You ask a person to carry an 18 hour voice recorder... I'm just curious what batteries you use.
To solve your problem(s) here are a few suggestions.
You are at University.
Is there a music lab?
Is there a Computer Science dept?
Is there an electronics dept?
If you can answer yes to 3 of these question most of your problems can solve themselves.
Talk to the Deans of those departments, explain your needs and suggest that the students in these depts may participate in the construction of what you need for their labs or projects.
I'm sure you would have students banging down the door to work on a project.
My point is, use what you have available.
I read a few posts down that someone "couldn't handle, dropped out of college because of professors like this". Well to me this sounds like a lesson with a deeper meaning than just some sort of useless project.

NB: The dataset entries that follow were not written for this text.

import Mathlib
import Summits.NavierStokesRegularity.NavierStokesRegularity.Theorems.EulerZoomLiouvillePowerGaugeEulerLiouvilleNeedleStagnationKinematics

/-!
# Crux `EulerZoomLiouville.PowerGaugeEulerLiouville` (stmt-NavierStokesRegularity-19832), THE ONE STATEMENT `stub_selfSimilarC2Needle`:
# NON-VORTICAL STAGNATION POINTS INTERTWINE — at `z` with `W(z) = 0` and `Ω(z) = 0` the vorticity gradient `X := DΩ(z)` satisfies
# `X ∘ DW(z) = (DW(z) − (1+γ)) ∘ X`, i.e. `[DW(z), X] = (1+γ)·X`: `X` RAISES eigenvalues of `DW(z)` by exactly `1 + γ`

ROUND-41 (nsreg-p2 g33) (N6).  Source: the vorticity profile equation `DΩ·W − DU·Ω = −Ω` (`IsSelfSimilarEulerProfile.vorticity_eq_sub_form`)
differentiated at a common zero of `W` and `Ω`; only `U ∈ C²` is needed (the term `D²Ω·W` never appears because `W(z) = 0`, and `D²U·Ω` vanishes
because `Ω(z) = 0`).  Consequence (text): since `tr DW = 3γ < 1 + γ` for `γ < 1/2`, a node all of whose eigenvalues have real part in `]0, 3γ[`
(a backward-ATTRACTING node, the only kind that can absorb an open set of labels) admits no pair of eigenvalues differing by `1+γ`, hence
`DΩ(z) = 0`: vorticity vanishes to SECOND order at every such node.

WHAT THIS IS NOT: not NS, not E — kinematics for THE ONE STATEMENT; 19832 is OPEN.  [folklore-level consequence of the profile equation]
-/

noncomputable section

set_option linter.dupNamespace false

open Set Metric Function InnerProductSpace Filter Asymptotics
open scoped RealInnerProductSpace Topology

namespace Summit.NavierStokesRegularity.NavierStokesRegularity.Theorems.PowerGaugeEulerLiouville.Stagnation

open Literature.Analysis Literature.Analysis.FluidPDE

variable {γ : ℝ} {U : (EuclideanSpace ℝ (Fin 3)) → (EuclideanSpace ℝ (Fin 3))} {P : (EuclideanSpace ℝ (Fin 3)) → ℝ}

/-- Product rule at a zero: if `f` is merely CONTINUOUS at `z` (operator-valued) and `g` is differentiable at `z` with `g z = 0`, then
`y ↦ f y (g y)` is differentiable at `z` with derivative `f z ∘ g'`. [folklore] -/
theorem hasFDerivAt_clm_apply_of_eq_zero {E : Type*} [NormedAddCommGroup E] [NormedSpace ℝ E]
    {f : E → E →L[ℝ] E} {g : E → E} {g' : E →L[ℝ] E} {z : E}
    (hf : ContinuousAt f z) (hg : HasFDerivAt g g' z) (hz : g z = 0) :
    HasFDerivAt (fun y => f y (g y)) ((f z).comp g') z := by
  -- split `f y (g y) = f z (g y) + (f y - f z) (g y)`
  have h1 : HasFDerivAt (fun y => f z (g y)) ((f z).comp g') z := (f z).hasFDerivAt.comp z hg
  have h2 : HasFDerivAt (fun y => (f y - f z) (g y)) (0 : E →L[ℝ] E) z := by
    rw [hasFDerivAt_iff_isLittleO_nhds_zero]
    have h' : Tendsto (fun h : E => z + h) (𝓝 0) (𝓝 z) := by
      simpa using (tendsto_const_nhds.add tendsto_id : Tendsto (fun h : E => z + h) (𝓝 0) (𝓝 (z + 0)))
    have hf0 : Tendsto (fun h : E => f (z + h) - f z) (𝓝 0) (𝓝 0) := by
      simpa using (hf.tendsto.comp h').sub_const (f z)
    have hfo : (fun h : E => ‖f (z + h) - f z‖) =o[𝓝 0] (fun _ => (1 : ℝ)) := by
      rw [isLittleO_one_iff]
      simpa using hf0.norm
    have hgO : (fun h : E => g (z + h)) =O[𝓝 0] (fun h => h) := by
      have := hg.isBigO_sub.comp_tendsto h'
      simpa [Function.comp_def, hz] using this
    have hm : (fun h : E => ‖f (z + h) - f z‖ * ‖g (z + h)‖) =o[𝓝 0] (fun h => (1 : ℝ) * ‖h‖) :=
      hfo.mul_isBigO hgO.norm_norm
    have hF : (fun h : E => (f (z + h) - f z) (g (z + h))) =O[𝓝 0]
        (fun h => ‖f (z + h) - f z‖ * ‖g (z + h)‖) :=
      IsBigO.of_bound 1 (Eventually.of_forall fun h => by
        rw [one_mul, Real.norm_of_nonneg (by positivity)]
        exact ContinuousLinearMap.le_opNorm _ _)
    have hlo : (fun h : E => (f (z + h) - f z) (g (z + h))) =o[𝓝 0] (fun h => h) := by
      have := hF.trans_isLittleO hm
      simp only [one_mul] at this
      exact this.of_norm_right
    refine hlo.congr' (Eventually.of_forall fun h => ?_) EventuallyEq.rfl
    simp [hz]
  have h := h1.add h2
  simp only [add_zero] at h
  refine h.congr_of_eventuallyEq (Eventually.of_forall fun y => ?_)
  simp only [Pi.add_apply, _root_.sub_apply]
  abel

/-- **NON-VORTICAL STAGNATION POINTS INTERTWINE.**  At `z` with `W(z) = 0` and `Ω(z) = 0` (`W = γy + U`, `Ω = curl U`), for every `h`:
`DΩ(z)(DW(z) h) = DW(z)(DΩ(z) h) − (1+γ)·DΩ(z) h`, i.e. `[DW(z), DΩ(z)] = (1+γ)·DΩ(z)`.  Proof: both sides of the vorticity profile equation
`DΩ·W = DU·Ω − Ω` are differentiable at `z` — the left because `W(z) = 0` (product rule at a zero, `DΩ` only continuous), the right because `U ∈ C²` —
and `D²U(z)[·]Ω(z) = 0`. -/
theorem fderiv_curl_intertwine_of_stagnation (hprof : IsSelfSimilarEulerProfile γ 0 U P) {z : EuclideanSpace ℝ (Fin 3)}
    (hz : selfSimilarTransport γ 0 U z = 0) (hΩ : curl U z = 0) (h : EuclideanSpace ℝ (Fin 3)) :
    fderiv ℝ (curl U) z (fderiv ℝ (selfSimilarTransport γ 0 U) z h) =
      fderiv ℝ (selfSimilarTransport γ 0 U) z (fderiv ℝ (curl U) z h) - (1 + γ) • fderiv ℝ (curl U) z h := by
  have hU2 : ContDiff ℝ 2 U := hprof.contDiff_velocity
  have hΩ1 : ContDiff ℝ 1 (curl U) := contDiff_curl (n := 1) (by simpa [one_add_one_eq_two] using hU2)
  have hUd : Differentiable ℝ U := hU2.differentiable (by norm_num)
  have hΩd : Differentiable ℝ (curl U) := hΩ1.differentiable (by norm_num)
  have hDUc : ContDiff ℝ 1 (fderiv ℝ U) := hU2.fderiv_right (m := 1) (by norm_num)
  -- the two sides of the vorticity equation as functions of `y`
  set F : EuclideanSpace ℝ (Fin 3) → EuclideanSpace ℝ (Fin 3) := fun y => fderiv ℝ (curl U) y (selfSimilarTransport γ 0 U y)
    with hF
  have hFG : F = fun y => fderiv ℝ U y (curl U y) - curl U y := by
    funext y
    have hv := hprof.vorticity_eq_sub_form y
    rw [hF]
    simp only [selfSimilarTransport_apply]
    rw [sub_eq_iff_eq_add] at hv
    rw [hv]
    abel
  -- derivative of the left side at `z` (product rule at the zero `W z = 0`)
  have hW : HasFDerivAt (selfSimilarTransport γ 0 U) (fderiv ℝ (selfSimilarTransport γ 0 U) z) z :=
    (hasFDerivAt_selfSimilarTransport (γ := γ) (hUd z)).differentiableAt.hasFDerivAt
  have hL : HasFDerivAt F ((fderiv ℝ (curl U) z).comp (fderiv ℝ (selfSimilarTransport γ 0 U) z)) z :=
    hasFDerivAt_clm_apply_of_eq_zero ((hΩ1.continuous_fderiv (by norm_num)).continuousAt) hW hz
  -- derivative of the right side at `z`
  have hc : HasFDerivAt (fderiv ℝ U) (fderiv ℝ (fderiv ℝ U) z) z := (hDUc.differentiable (by norm_num) z).hasFDerivAt
  have hu : HasFDerivAt (curl U) (fderiv ℝ (curl U) z) z := (hΩd z).hasFDerivAt
  have hR : HasFDerivAt (fun y => fderiv ℝ U y (curl U y) - curl U y)
      ((fderiv ℝ U z).comp (fderiv ℝ (curl U) z) + (fderiv ℝ (fderiv ℝ U) z).flip (curl U z) - fderiv ℝ (curl U) z) z :=
    (hc.clm_apply hu).sub hu
  rw [← hFG] at hR
  have huniq := hL.unique hR
  -- evaluate at `h`
  have happ := congrArg (fun L : EuclideanSpace ℝ (Fin 3) →L[ℝ] EuclideanSpace ℝ (Fin 3) => L h) huniq
  simp only [ContinuousLinearMap.comp_apply, _root_.sub_apply, hΩ, map_zero, add_zero] at happ
  rw [happ, fderiv_selfSimilarTransport (γ := γ) (hUd z), _root_.add_apply, _root_.smul_apply,
    ContinuousLinearMap.id_apply, add_smul, one_smul]
  abel

/-- **RAISING.**  At a non-vortical stagnation point, `DΩ(z)` maps an eigenvector of `DW(z)` with eigenvalue `μ` to an eigenvector with eigenvalue
`μ + 1 + γ` (or to `0`): `DW(z)(DΩ(z) v) = (μ + 1 + γ)·DΩ(z) v`.  Since `tr DW = 3γ < 1 + γ` for `γ < 1/2`, chains are short: `DΩ(z)` is nilpotent, and it
VANISHES whenever no two eigenvalues of `DW(z)` differ by exactly `1 + γ` (text). -/
theorem fderiv_transport_apply_fderiv_curl_of_eigen (hprof : IsSelfSimilarEulerProfile γ 0 U P) {z : EuclideanSpace ℝ (Fin 3)}
    (hz : selfSimilarTransport γ 0 U z = 0) (hΩ : curl U z = 0) {v : EuclideanSpace ℝ (Fin 3)} {μ : ℝ}
    (hv : fderiv ℝ (selfSimilarTransport γ 0 U) z v = μ • v) :
    fderiv ℝ (selfSimilarTransport γ 0 U) z (fderiv ℝ (curl U) z v) = (μ + 1 + γ) • fderiv ℝ (curl U) z v := by
  have h := fderiv_curl_intertwine_of_stagnation hprof hz hΩ v
  rw [hv, map_smul] at h
  have h2 := (eq_sub_iff_add_eq.mp h).symm
  rw [h2]
  simp only [add_smul, one_smul]
  abel

end Summit.NavierStokesRegularity.NavierStokesRegularity.Theorems.PowerGaugeEulerLiouville.Stagnation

Perhaps it is an effort to show how even the simplest of experiments present difficult logistical problems.
I am Bennett Haselton! I am Bennett Haselton!
It's a sort of 'if there's nobody in the forest, the sound was never heard' type of solution.
Free Software: Like love, it grows best when given away.
I've built a simple Java app that parses through an mp3 file and can do exactly this. You feed it three parameters... the begin time, the duration, and a filename and it outputs the request.
I originally did this for a *large* organization which had a huge number of sound recordings and they wanted specific cuts and already had the offsets and durations.
Drop me an email for details.
Basically what you want to do is some time compression. You can do that by means of granulation or a FFT. Most audio applications already have time compression/expansion plugins built in to them. Sound Forge, Pro Tools Free, Live and Cool Edit are some of the commercial programs that come to mind. You could also build a stand alone program fairly easily with Csound, Max/MSP or Pure Data. These are audio programming/scripting languages. Csound and Pure Data are free. You just need to know a little about digital audio to make a program with any of those languages.
I can't find anything on his web page about it, but Greg Abowd, a professor at Georgia Tech has been working on continuous capture. He has some pda/cell phone software that his group has been working on which allows for continuous capture of audio. He also knows a lot about the laws regarding such recording. Not all states/provinces allow it, but many do.
I think his goals are more along the lines of automating segmentation and indexing of the audio for easy searching of your entire last day/week/year/decade of conversations with people.
Anyway, you might be interested in the kinds of things he's doing. But actually picking out random snippets of mp3 audio should be a trivial coding task. I'm sure there have already been a dozen libraries/scripting tools/command-line solutions proposed already in previous posts.